> [Instructions to follow]: Please give the data again in full, precisely as it is written.

> [Entries supplied]:
import Mathlib.Data.List.Sort
import Mathlib.Data.Fintype.Card
import Literature.Computability.FineGrained.BKGadget
import Literature.Computability.Cryptography.FGCoreProblems
import HarnessLib

/-!
# From Orthogonal Vectors to binary edit distance: the three gadget levels of Bringmann–Künnemann

The combinatorial core of the reduction OV → Levenshtein distance on `{0,1}` (K. Bringmann,
M. Künnemann, *Quadratic conditional lower bounds for string problems and dynamic time warping*,
FOCS 2015, arXiv:1502.01063, **§3.1, proof of Thm. 3.3**, instantiated with the coordinate values
of Lemma 5.2 and the alignment gadget of Lemmas 5.3–5.4 for `EDIT(c_subst)`, `c_subst = 1`), on top
of the objects of `Literature.Computability.FineGrained.BKGadget` (`Params.gadgetX/gadgetY/C`, the
coordinate values `oneX, zeroX, oneY, zeroY`, and the named fact `alignmentGadget_editDist` =
BK15 Lemma 5.4). For an OV instance `I = (n, d, A, B)` (`Cryptography.OVInstance`):

* level 1 (parameters `P₁ = (5, 5, 3)`): coordinate gadgets `cgX a k ∈ {0ₓ, 1ₓ}`, `cgX a d = 0ₓ`,
  `cgY b k ∈ {0_y, 1_y}`, `cgY b d = 1_y`, `cgS d k = 0ₓ (k < d)`, `cgS d d = 1ₓ`; vector gadgets
  `vgX a = GA_x(cgX a 0, …, cgX a d)`, `vgY b = GA_y(cgY b 0, …, cgY b d)`, `vgS d = GA_x(0ₓ,…,0ₓ,1ₓ)`
  (BK15 §3.1, `VG(aᵢ)`, `VG(bⱼ)`, `S`); **Claim 3.4** (`editDist_vgX_vgY_of_areOrthogonal`,
  `le_editDist_vgX_vgY_of_not_areOrthogonal`, `editDist_vgS_vgY`);
* level 2 (parameters `P₂ d` = type of `vgX`, length of `vgY`): normalised vector gadgets
  `nvgX a = GA_x(S, VG a)`, `nvgY b = GA_y(VG b)`; **Claim 3.5** (`editDist_nvgX_nvgY`: the distance is
  `ρ₀' d` if `⟨a,b⟩ = 0` and `ρ₁' d` otherwise, `ρ₀' < ρ₁'`);
* level 3 (parameters `P₃ d`): `ovX I = GA_x(NVG a₀,…,NVG a_{n-1},NVG a₀,…,NVG a_{n-1})`,
  `ovY I = GA_y(NVG b₀,…,NVG b_{n-1})`, the threshold
  `ovThreshold I = C₃ + (n-1) ρ₁' + ρ₀'`; **Claim 3.6** and the conclusion of the proof of Thm. 3.3
  (`editDist_ovX_ovY_le_iff`): for `n ≥ 1`,
  `editDist (ovX I) (ovY I) ≤ ovThreshold I ↔ I.HasOrthogonalPair`.

All distance statements take BK15 Lemma 5.4 as the hypothesis `(hAG : alignmentGadget_editDist)`
(a named fact of `BKGadget`); the side conditions of that fact (`1 ≤ m ≤ n`, common type of the
`xᵢ`, common length of the `yⱼ`, `ℓₓ ≤ ℓ_y`) are verified at each level (`length_vgX`, `count_vgX`,
…, `P₃_ℓx_le_ℓy`). Closed forms of all lengths are provided for the machine-level reduction
(`length_ovX`, `length_ovY`).

## What is not here

The word-RAM program writing `ovX I, ovY I` and running a hypothetical edit-distance program
(the named fact `ovInTimePolyDim_of_editDistance_inTimeO` of `EditDistanceSETH.lean`), and the
proof of Lemma 5.4 itself.
-/

namespace Literature.Computability.FineGrained

open Cryptography

namespace BKGadget

/-! ### Generic facts: alignments, their number of pairs, their cost -/

section generic

variable {n m : ℕ}

/-- An alignment has at most `m` pairs (its second components are strictly increasing in
`Fin m`). [cite: BringmannKunnemannFOCS2015, §3 (Alignments)] -/
theorem IsAlignment.length_le {A : List (Fin n × Fin m)} (hA : IsAlignment A) : A.length ≤ m := by
  have h2 : (A.map Prod.snd).Pairwise (· < ·) := by
    rw [List.pairwise_map]; exact hA.imp fun h => h.2
  have hnd : (A.map Prod.snd).Nodup := h2.imp ne_of_lt
  simpa using hnd.length_le_card

/-- A strictly increasing list of naturals `< n` of length `n` is `[0, 1, …, n-1]`. [folklore] -/
theorem eq_range_of_pairwise_lt {l : List ℕ} {n : ℕ} (hl : l.Pairwise (· < ·))
    (hb : ∀ a ∈ l, a < n) (hlen : l.length = n) : l = List.range n := by
  have hnd : l.Nodup := hl.imp ne_of_lt
  have hsub : l.toFinset ⊆ Finset.range n := fun a ha => by
    rw [List.mem_toFinset] at ha; exact Finset.mem_range.2 (hb a ha)
  have hcard : (Finset.range n).card ≤ l.toFinset.card := by
    rw [Finset.card_range, List.toFinset_card_of_nodup hnd, hlen]
  have heq : l.toFinset = Finset.range n := Finset.eq_of_subset_of_card_le hsub hcard
  refine hl.eq_of_mem_iff List.pairwise_lt_range fun a => ?_
  rw [← List.mem_toFinset, heq, Finset.mem_range, List.mem_range]

/-- In an alignment of `[n]` into `[n]` with `n` pairs, the `k`-th pair is `(k, k)`.
[cite: BringmannKunnemannFOCS2015, Claim 3.4 (proof: "if |A| = d+1 then A = {(1,1),…,(d+1,d+1)}")] -/
theorem IsAlignment.getElem_eq_of_length_eq {A : List (Fin n × Fin n)} (hA : IsAlignment A)
    (hlen : A.length = n) (k : ℕ) (hk : k < A.length) :
    ((A[k].1 : ℕ) = k) ∧ ((A[k].2 : ℕ) = k) := by
  have h1 : (A.map fun p => (p.1 : ℕ)) = List.range n := by
    refine eq_range_of_pairwise_lt ?_ (fun a ha => ?_) (by simp [hlen])
    · rw [List.pairwise_map]; exact hA.imp fun h => h.1
    · obtain ⟨p, -, rfl⟩ := List.mem_map.1 ha; exact p.1.isLt
  have h2 : (A.map fun p => (p.2 : ℕ)) = List.range n := by
    refine eq_range_of_pairwise_lt ?_ (fun a ha => ?_) (by simp [hlen])
    · rw [List.pairwise_map]; exact hA.imp fun h => h.2
    · obtain ⟨p, -, rfl⟩ := List.mem_map.1 ha; exact p.2.isLt
  constructor
  · have := congrArg (fun l => l[k]?) h1
    simp only [List.getElem?_map, List.getElem?_eq_getElem hk, Option.map_some,
      List.getElem?_range (hlen ▸ hk)] at this
    exact Option.some_injective _ this
  · have := congrArg (fun l => l[k]?) h2
    simp only [List.getElem?_map, List.getElem?_eq_getElem hk, Option.map_some,
      List.getElem?_range (hlen ▸ hk)] at this
    exact Option.some_injective _ this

> [Problem solution]:
import Mathlib.Data.List.Sort
import Mathlib.Data.Fintype.Card
import Literature.Computability.FineGrained.BKGadget
import Literature.Computability.Cryptography.FGCoreProblems
import HarnessLib

/-!
# From Orthogonal Vectors to binary edit distance: the three gadget levels of Bringmann–Künnemann

The combinatorial core of the reduction OV → Levenshtein distance on `{0,1}` (K. Bringmann,
M. Künnemann, *Quadratic conditional lower bounds for string problems and dynamic time warping*,
FOCS 2015, arXiv:1502.01063, **§3.1, proof of Thm. 3.3**, instantiated with the coordinate values
of Lemma 5.2 and the alignment gadget of Lemmas 5.3–5.4 for `EDIT(c_subst)`, `c_subst = 1`), on top
of the objects of `Literature.Computability.FineGrained.BKGadget` (`Params.gadgetX/gadgetY/C`, the
coordinate values `oneX, zeroX, oneY, zeroY`, and the named fact `alignmentGadget_editDist` =
BK15 Lemma 5.4). For an OV instance `I = (n, d, A, B)` (`Cryptography.OVInstance`):

* level 1 (parameters `P₁ = (5, 5, 3)`): coordinate gadgets `cgX a k ∈ {0ₓ, 1ₓ}`, `cgX a d = 0ₓ`,
  `cgY b k ∈ {0_y, 1_y}`, `cgY b d = 1_y`, `cgS d k = 0ₓ (k < d)`, `cgS d d = 1ₓ`; vector gadgets
  `vgX a = GA_x(cgX a 0, …, cgX a d)`, `vgY b = GA_y(cgY b 0, …, cgY b d)`, `vgS d = GA_x(0ₓ,…,0ₓ,1ₓ)`
  (BK15 §3.1, `VG(aᵢ)`, `VG(bⱼ)`, `S`); **Claim 3.4** (`editDist_vgX_vgY_of_areOrthogonal`,
  `le_editDist_vgX_vgY_of_not_areOrthogonal`, `editDist_vgS_vgY`);
* level 2 (parameters `P₂ d` = type of `vgX`, length of `vgY`): normalised vector gadgets
  `nvgX a = GA_x(S, VG a)`, `nvgY b = GA_y(VG b)`; **Claim 3.5** (`editDist_nvgX_nvgY`: the distance is
  `ρ₀' d` if `⟨a,b⟩ = 0` and `ρ₁' d` otherwise, `ρ₀' < ρ₁'`);
* level 3 (parameters `P₃ d`): `ovX I = GA_x(NVG a₀,…,NVG a_{n-1},NVG a₀,…,NVG a_{n-1})`,
  `ovY I = GA_y(NVG b₀,…,NVG b_{n-1})`, the threshold
  `ovThreshold I = C₃ + (n-1) ρ₁' + ρ₀'`; **Claim 3.6** and the conclusion of the proof of Thm. 3.3
  (`editDist_ovX_ovY_le_iff`): for `n ≥ 1`,
  `editDist (ovX I) (ovY I) ≤ ovThreshold I ↔ I.HasOrthogonalPair`.

All distance statements take BK15 Lemma 5.4 as the hypothesis `(hAG : alignmentGadget_editDist)`
(a named fact of `BKGadget`); the side conditions of that fact (`1 ≤ m ≤ n`, common type of the
`xᵢ`, common length of the `yⱼ`, `ℓₓ ≤ ℓ_y`) are verified at each level (`length_vgX`, `count_vgX`,
…, `P₃_ℓx_le_ℓy`). Closed forms of all lengths are provided for the machine-level reduction
(`length_ovX`, `length_ovY`).

## What is not here

The word-RAM program writing `ovX I, ovY I` and running a hypothetical edit-distance program
(the named fact `ovInTimePolyDim_of_editDistance_inTimeO` of `EditDistanceSETH.lean`), and the
proof of Lemma 5.4 itself.
-/

namespace Literature.Computability.FineGrained

open Cryptography

namespace BKGadget

/-! ### Generic facts: alignments, their number of pairs, their cost -/

section generic

variable {n m : ℕ}

/-- An alignment has at most `m` pairs (its second components are strictly increasing in
`Fin m`). [cite: BringmannKunnemannFOCS2015, §3 (Alignments)] -/
theorem IsAlignment.length_le {A : List (Fin n × Fin m)} (hA : IsAlignment A) : A.length ≤ m := by
  have h2 : (A.map Prod.snd).Pairwise (· < ·) := by
    rw [List.pairwise_map]; exact hA.imp fun h => h.2
  have hnd : (A.map Prod.snd).Nodup := h2.imp ne_of_lt
  simpa using hnd.length_le_card

/-- A strictly increasing list of naturals `< n` of length `n` is `[0, 1, …, n-1]`. [folklore] -/
theorem eq_range_of_pairwise_lt {l : List ℕ} {n : ℕ} (hl : l.Pairwise (· < ·))
    (hb : ∀ a ∈ l, a < n) (hlen : l.length = n) : l = List.range n := by
  have hnd : l.Nodup := hl.imp ne_of_lt
  have hsub : l.toFinset ⊆ Finset.range n := fun a ha => by
    rw [List.mem_toFinset] at ha; exact Finset.mem_range.2 (hb a ha)
  have hcard : (Finset.range n).card ≤ l.toFinset.card := by
    rw [Finset.card_range, List.toFinset_card_of_nodup hnd, hlen]
  have heq : l.toFinset = Finset.range n := Finset.eq_of_subset_of_card_le hsub hcard
  refine hl.eq_of_mem_iff List.pairwise_lt_range fun a => ?_
  rw [← List.mem_toFinset, heq, Finset.mem_range, List.mem_range]

/-- In an alignment of `[n]` into `[n]` with `n` pairs, the `k`-th pair is `(k, k)`.
[cite: BringmannKunnemannFOCS2015, Claim 3.4 (proof: "if |A| = d+1 then A = {(1,1),…,(d+1,d+1)}")] -/
theorem IsAlignment.getElem_eq_of_length_eq {A : List (Fin n × Fin n)} (hA : IsAlignment A)
    (hlen : A.length = n) (k : ℕ) (hk : k < A.length) :
    ((A[k].1 : ℕ) = k) ∧ ((A[k].2 : ℕ) = k) := by
  have h1 : (A.map fun p => (p.1 : ℕ)) = List.range n := by
    refine eq_range_of_pairwise_lt ?_ (fun a ha => ?_) (by simp [hlen])
    · rw [List.pairwise_map]; exact hA.imp fun h => h.1
    · obtain ⟨p, -, rfl⟩ := List.mem_map.1 ha; exact p.1.isLt
  have h2 : (A.map fun p => (p.2 : ℕ)) = List.range n := by
    refine eq_range_of_pairwise_lt ?_ (fun a ha => ?_) (by simp [hlen])
    · rw [List.pairwise_map]; exact hA.imp fun h => h.2
    · obtain ⟨p, -, rfl⟩ := List.mem_map.1 ha; exact p.2.isLt
  constructor
  · have := congrArg (fun l => l[k]?) h1
    simp only [List.getElem?_map, List.getElem?_eq_getElem hk, Option.map_some,
      List.getElem?_range (hlen ▸ hk)] at this
    exact Option.some_injective _ this
  · have := congrArg (fun l => l[k]?) h2
    simp only [List.getElem?_map, List.getElem?_eq_getElem hk, Option.map_some,
      List.getElem?_range (hlen ▸ hk)] at this
    exact Option.some_injective _ this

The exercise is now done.